Ah, New York City. We love you. We really do. But you don’t make it easy. Rents just a record high in May — the fourth consecutive month of records — as landlords jacked up prices and revoked pandemic-era concessions.

Median rent for an apartment in Manhattan hit $4,000 a month in May, surging 25% from a year ago, according to a report from brokerage firm Douglas Elliman and Miller Samuel Real Estate Appraisers and Consultants.

VALLEY NEWS

The “move fast and break things” ethos in Silicon Valley isn’t aging well. These days it’s more “cut costs and try to survive.”

Here’s the thing: Big Tech has been barreling toward a reckoning for a few years, but 2022 has accelerated the industry’s reality check. Tech stocks are now in their worst rout in a decade, starved of the easy money from the Fed’s pandemic-era stimulus program that fueled those companies’ recent highs. Companies are laying off staff.

As my colleague Catherine Thorbecke writes, investors and industry vets have been sounding the alarm for weeks.

  • “The boom times of the last decade are unambiguously over,” venture capital firm Lightspeed said in a blog post.
  • “No one can predict how bad the economy will get, but things don’t look good,” tech startup accelerator Y Combinator warned. “The safe move is to plan for the worst.”
  • Bill Gurley, a prominent venture capitalist, summed up the shifting mood in a tweet last month seemingly directed at tech startups who may be in denial: “The cost of capital has changed materially, and if you think things are like they were, then you are headed off a cliff like Thelma and Louise.”

Virtually every sector, minus energy and utility stocks, is struggling with high inflation, rising interest rates and general gloominess that has economists and analysts speculating about a recession. But tech — along with other high-risk investments like SPACs and cryptocurrencies — has been hit especially hard.

Even tech giants like Facebook, Amazon, Apple, Netflix and Google (the so-called FAANG stocks) are down by double digits, faring worse than the broader market.

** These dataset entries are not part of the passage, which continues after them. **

import Literature.AlgebraicGeometry.AbelianSchemes.PDivisibleGroupBlockDockingOfLine   -- ★ twin of ED. 7 0ccb3473688f7278 (re-homed, LEAD «M-72»; generic lane, director (R1))
import HarnessLib

/-! # F0_P6d_BlockDocking — ED. 8 = SHIM (re-home). The theorem `blockDocking_of_line` now lives at
`Literature.AlgebraicGeometry.AbelianSchemes.PDivisibleGroupBlockDockingOfLine.blockDocking_of_line`; this file only re-exports it under the old name so the spine՚s
`open …F0P6dBlockDocking (blockDocking_of_line)` and §4 `dockPackage_of_line` stay 0 bytes. -/

set_option linter.dupNamespace false  -- `Summit.HodgeConjecture.HodgeConjecture.…` BY DESIGN (D-0017)
namespace Summit.HodgeConjecture.HodgeConjecture.Cruxes.HLiu418.F0P6dBlockDocking
export Literature.AlgebraicGeometry.AbelianSchemes.PDivisibleGroupBlockDockingOfLine (blockDocking_of_line)
end Summit.HodgeConjecture.HodgeConjecture.Cruxes.HLiu418.F0P6dBlockDocking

It’s enough to remind more seasoned investors of the 2000 Dot-Com Bubble.

“For years, startups generally followed the same playbook, which was grow as fast as possible at whatever the burn rate,” says Matt Kennedy, the senior IPO market strategist at Renaissance Capital, a provider of pre-IPO research and IPO-focused ETFs. “That’s what their investors wanted to see. Capital was cheap, so losses didn’t matter.”

“But that’s changed. Once again, profits matter,” he added.

While many comparisons have been made to the anguish wrought by the burst of the Dot-Com bubble, Catherine explains, the tech sector is far more developed now than it was in the past.

“Large tech companies, even though they’re tightening their belts, are still in a financially advantageous position,” said Dan Wang, an associate professor at Columbia Business School. And unlike 2000, Big Tech’s products are indispensable — consider the phone or laptop you’re reading this on right now.